* Assigned task
Each line from the material with the word "hztpow" in it must be copied.

# # # # # # #

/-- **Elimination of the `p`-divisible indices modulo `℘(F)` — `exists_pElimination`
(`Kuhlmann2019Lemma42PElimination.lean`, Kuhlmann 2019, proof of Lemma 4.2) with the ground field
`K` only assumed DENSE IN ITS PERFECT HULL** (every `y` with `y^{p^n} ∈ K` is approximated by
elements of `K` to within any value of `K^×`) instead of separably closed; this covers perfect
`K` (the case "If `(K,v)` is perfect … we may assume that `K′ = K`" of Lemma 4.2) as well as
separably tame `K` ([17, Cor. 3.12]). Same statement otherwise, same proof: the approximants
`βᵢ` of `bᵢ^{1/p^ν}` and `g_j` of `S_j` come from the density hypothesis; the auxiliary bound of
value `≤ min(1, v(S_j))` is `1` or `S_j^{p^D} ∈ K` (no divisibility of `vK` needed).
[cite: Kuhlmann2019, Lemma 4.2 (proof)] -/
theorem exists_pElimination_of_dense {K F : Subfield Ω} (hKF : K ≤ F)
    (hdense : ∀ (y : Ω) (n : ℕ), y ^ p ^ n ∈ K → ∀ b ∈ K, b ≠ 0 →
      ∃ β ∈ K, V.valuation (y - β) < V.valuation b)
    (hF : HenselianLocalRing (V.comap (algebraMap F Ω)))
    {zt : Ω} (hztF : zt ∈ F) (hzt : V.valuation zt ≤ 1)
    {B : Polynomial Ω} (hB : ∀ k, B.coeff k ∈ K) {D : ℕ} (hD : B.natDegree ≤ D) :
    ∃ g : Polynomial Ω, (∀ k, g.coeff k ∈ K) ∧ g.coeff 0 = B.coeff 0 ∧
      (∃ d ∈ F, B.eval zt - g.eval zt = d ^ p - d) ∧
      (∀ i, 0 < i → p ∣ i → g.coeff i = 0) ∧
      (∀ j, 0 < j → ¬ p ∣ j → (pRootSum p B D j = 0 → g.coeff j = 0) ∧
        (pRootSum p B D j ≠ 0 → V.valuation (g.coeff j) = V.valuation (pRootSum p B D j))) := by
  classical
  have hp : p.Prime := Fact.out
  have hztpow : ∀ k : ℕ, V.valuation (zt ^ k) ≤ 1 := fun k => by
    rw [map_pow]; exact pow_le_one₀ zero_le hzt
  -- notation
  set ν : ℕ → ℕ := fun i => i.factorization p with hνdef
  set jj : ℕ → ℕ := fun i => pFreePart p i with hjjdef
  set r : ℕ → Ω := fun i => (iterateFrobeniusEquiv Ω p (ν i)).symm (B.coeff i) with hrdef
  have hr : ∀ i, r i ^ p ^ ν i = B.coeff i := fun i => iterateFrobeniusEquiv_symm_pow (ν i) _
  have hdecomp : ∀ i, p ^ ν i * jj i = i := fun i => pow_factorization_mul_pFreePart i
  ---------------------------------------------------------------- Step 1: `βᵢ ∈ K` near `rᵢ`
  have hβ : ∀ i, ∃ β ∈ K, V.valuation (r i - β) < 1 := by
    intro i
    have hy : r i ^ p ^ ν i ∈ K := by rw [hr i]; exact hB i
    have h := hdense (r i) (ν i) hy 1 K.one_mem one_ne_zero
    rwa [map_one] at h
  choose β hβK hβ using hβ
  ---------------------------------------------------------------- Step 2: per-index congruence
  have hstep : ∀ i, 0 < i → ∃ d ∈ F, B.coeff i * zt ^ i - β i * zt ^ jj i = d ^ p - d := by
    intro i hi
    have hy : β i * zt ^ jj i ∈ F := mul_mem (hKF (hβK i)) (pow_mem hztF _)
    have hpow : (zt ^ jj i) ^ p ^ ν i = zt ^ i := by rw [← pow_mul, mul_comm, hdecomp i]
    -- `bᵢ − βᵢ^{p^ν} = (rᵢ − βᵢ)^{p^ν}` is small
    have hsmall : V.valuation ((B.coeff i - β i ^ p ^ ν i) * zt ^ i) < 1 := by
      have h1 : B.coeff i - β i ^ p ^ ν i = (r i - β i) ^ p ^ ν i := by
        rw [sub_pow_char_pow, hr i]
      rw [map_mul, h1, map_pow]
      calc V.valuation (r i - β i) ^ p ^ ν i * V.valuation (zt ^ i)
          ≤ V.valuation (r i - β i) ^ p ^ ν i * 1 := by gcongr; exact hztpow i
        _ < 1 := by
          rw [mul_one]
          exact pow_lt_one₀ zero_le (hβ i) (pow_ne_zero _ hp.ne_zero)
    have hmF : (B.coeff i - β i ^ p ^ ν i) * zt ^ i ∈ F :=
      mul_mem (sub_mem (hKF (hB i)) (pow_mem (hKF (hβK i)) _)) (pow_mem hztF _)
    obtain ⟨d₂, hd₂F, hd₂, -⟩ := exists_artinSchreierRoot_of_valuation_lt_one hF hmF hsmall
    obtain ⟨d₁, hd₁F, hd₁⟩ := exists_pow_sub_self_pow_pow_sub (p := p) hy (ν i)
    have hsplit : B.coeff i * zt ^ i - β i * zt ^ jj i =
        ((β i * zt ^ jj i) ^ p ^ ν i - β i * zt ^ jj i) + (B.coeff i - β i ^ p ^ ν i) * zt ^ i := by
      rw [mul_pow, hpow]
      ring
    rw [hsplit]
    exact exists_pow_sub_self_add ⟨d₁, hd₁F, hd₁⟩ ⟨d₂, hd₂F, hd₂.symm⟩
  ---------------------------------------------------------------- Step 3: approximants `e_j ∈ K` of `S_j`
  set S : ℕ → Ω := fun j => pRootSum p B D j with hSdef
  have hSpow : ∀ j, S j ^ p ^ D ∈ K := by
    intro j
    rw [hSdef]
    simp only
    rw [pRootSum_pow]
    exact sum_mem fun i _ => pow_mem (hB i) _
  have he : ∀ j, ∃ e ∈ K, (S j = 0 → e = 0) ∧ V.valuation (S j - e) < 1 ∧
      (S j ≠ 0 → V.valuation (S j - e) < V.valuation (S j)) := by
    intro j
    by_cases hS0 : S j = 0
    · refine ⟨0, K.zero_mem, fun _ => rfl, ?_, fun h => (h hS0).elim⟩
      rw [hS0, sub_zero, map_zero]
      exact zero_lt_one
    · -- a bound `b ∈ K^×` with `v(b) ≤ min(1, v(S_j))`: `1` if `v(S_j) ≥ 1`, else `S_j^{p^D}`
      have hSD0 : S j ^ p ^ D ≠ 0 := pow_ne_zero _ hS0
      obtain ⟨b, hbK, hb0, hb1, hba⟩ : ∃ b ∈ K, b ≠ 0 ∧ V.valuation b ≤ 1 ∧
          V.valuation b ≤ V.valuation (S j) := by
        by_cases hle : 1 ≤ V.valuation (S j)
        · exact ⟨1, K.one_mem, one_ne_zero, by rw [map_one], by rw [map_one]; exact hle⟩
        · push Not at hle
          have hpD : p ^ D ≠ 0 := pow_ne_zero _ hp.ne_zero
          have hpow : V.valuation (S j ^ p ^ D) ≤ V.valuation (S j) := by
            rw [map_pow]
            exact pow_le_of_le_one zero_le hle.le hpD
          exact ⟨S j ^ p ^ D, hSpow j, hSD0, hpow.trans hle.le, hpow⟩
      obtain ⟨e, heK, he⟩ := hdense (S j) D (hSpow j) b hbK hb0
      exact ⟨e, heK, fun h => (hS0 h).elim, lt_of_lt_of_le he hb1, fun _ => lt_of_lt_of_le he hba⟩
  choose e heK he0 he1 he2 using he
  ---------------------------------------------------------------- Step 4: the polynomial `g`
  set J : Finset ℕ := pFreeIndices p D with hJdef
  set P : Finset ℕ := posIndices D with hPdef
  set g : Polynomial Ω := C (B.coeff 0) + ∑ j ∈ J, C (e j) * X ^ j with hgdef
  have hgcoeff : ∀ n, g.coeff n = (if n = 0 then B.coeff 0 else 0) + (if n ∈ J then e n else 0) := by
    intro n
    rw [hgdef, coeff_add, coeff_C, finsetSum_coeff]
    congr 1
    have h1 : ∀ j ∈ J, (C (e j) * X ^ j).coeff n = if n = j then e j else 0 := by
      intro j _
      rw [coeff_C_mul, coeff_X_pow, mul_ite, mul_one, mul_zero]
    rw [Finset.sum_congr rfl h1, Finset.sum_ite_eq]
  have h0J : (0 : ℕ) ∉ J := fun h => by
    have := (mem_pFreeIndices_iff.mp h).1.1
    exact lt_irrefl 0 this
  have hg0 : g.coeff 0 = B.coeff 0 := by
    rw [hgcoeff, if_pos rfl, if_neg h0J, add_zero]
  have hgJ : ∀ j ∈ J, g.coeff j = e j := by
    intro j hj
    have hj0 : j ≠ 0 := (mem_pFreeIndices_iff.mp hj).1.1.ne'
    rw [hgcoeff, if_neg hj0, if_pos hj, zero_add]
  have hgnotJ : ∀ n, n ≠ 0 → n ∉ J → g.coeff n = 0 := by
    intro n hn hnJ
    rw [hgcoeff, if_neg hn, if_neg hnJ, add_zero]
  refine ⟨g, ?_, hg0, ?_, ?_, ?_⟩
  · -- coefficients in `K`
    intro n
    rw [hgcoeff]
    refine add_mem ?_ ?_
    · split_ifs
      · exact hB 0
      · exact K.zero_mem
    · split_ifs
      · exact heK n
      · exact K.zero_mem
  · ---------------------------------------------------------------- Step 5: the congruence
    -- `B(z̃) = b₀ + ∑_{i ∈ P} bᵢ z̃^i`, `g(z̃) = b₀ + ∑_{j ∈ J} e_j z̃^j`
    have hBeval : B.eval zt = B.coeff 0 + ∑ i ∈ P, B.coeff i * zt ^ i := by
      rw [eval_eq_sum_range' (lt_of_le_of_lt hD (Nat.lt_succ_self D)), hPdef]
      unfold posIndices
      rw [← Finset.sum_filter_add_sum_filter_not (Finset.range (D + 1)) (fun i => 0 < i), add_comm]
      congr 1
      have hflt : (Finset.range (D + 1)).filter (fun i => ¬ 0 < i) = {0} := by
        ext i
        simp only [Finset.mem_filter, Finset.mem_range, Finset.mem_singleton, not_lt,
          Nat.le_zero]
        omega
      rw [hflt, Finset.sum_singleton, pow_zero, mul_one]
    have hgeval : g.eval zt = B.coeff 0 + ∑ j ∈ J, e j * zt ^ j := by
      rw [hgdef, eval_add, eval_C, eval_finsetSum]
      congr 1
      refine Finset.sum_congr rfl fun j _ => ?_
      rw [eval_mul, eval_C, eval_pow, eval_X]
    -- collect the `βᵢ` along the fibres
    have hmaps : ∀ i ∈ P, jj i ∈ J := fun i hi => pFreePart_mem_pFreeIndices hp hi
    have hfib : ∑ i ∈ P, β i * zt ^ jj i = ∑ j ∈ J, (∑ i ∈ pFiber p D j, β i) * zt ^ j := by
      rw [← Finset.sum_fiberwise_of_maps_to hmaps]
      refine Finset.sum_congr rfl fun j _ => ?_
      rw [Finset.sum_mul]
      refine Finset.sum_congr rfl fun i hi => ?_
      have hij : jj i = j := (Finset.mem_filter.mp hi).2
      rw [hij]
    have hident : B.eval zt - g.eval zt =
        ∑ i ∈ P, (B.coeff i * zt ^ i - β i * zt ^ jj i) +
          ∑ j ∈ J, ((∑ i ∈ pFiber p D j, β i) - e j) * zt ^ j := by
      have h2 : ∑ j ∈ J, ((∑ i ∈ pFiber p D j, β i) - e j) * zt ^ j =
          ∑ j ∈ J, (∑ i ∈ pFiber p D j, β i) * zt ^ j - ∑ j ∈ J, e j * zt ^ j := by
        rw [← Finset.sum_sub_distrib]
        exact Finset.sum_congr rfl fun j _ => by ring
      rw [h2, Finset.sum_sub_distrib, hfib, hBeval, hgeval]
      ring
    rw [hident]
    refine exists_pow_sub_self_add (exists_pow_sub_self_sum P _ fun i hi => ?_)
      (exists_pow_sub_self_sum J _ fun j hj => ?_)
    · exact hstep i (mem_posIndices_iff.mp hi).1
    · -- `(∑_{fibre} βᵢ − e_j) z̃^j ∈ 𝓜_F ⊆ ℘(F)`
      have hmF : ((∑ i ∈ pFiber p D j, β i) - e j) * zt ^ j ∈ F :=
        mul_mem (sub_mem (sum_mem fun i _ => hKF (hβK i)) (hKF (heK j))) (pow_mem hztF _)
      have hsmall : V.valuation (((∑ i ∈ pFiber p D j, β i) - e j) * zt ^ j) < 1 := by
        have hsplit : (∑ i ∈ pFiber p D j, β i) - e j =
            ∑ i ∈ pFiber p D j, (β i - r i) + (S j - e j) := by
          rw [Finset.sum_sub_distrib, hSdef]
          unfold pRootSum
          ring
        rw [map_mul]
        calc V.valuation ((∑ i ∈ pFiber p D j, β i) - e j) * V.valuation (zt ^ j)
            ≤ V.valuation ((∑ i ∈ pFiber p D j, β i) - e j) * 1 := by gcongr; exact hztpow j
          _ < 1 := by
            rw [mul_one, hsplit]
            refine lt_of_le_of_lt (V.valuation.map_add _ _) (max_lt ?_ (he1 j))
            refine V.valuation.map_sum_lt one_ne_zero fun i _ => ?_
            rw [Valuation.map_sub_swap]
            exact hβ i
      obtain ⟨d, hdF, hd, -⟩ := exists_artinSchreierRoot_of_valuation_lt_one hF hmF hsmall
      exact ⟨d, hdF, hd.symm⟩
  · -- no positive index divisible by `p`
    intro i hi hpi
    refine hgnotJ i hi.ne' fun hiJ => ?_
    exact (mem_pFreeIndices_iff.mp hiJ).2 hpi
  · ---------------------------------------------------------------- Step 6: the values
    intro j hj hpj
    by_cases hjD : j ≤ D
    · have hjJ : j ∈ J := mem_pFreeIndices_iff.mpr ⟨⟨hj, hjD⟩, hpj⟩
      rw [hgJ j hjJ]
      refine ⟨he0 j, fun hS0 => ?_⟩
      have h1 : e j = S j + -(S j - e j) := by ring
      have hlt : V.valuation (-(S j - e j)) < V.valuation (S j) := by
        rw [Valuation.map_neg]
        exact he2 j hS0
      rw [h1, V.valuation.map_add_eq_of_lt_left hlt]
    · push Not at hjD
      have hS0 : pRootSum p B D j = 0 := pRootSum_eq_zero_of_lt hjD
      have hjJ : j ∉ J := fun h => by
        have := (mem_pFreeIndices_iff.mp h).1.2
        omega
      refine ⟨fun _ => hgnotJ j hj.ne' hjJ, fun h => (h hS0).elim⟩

# # # # # # #

* Your response
  have hztpow : ∀ k : ℕ, V.valuation (zt ^ k) ≤ 1 := fun k => by
          ≤ V.valuation (r i - β i) ^ p ^ ν i * 1 := by gcongr; exact hztpow i
            ≤ V.valuation ((∑ i ∈ pFiber p D j, β i) - e j) * 1 := by gcongr; exact hztpow j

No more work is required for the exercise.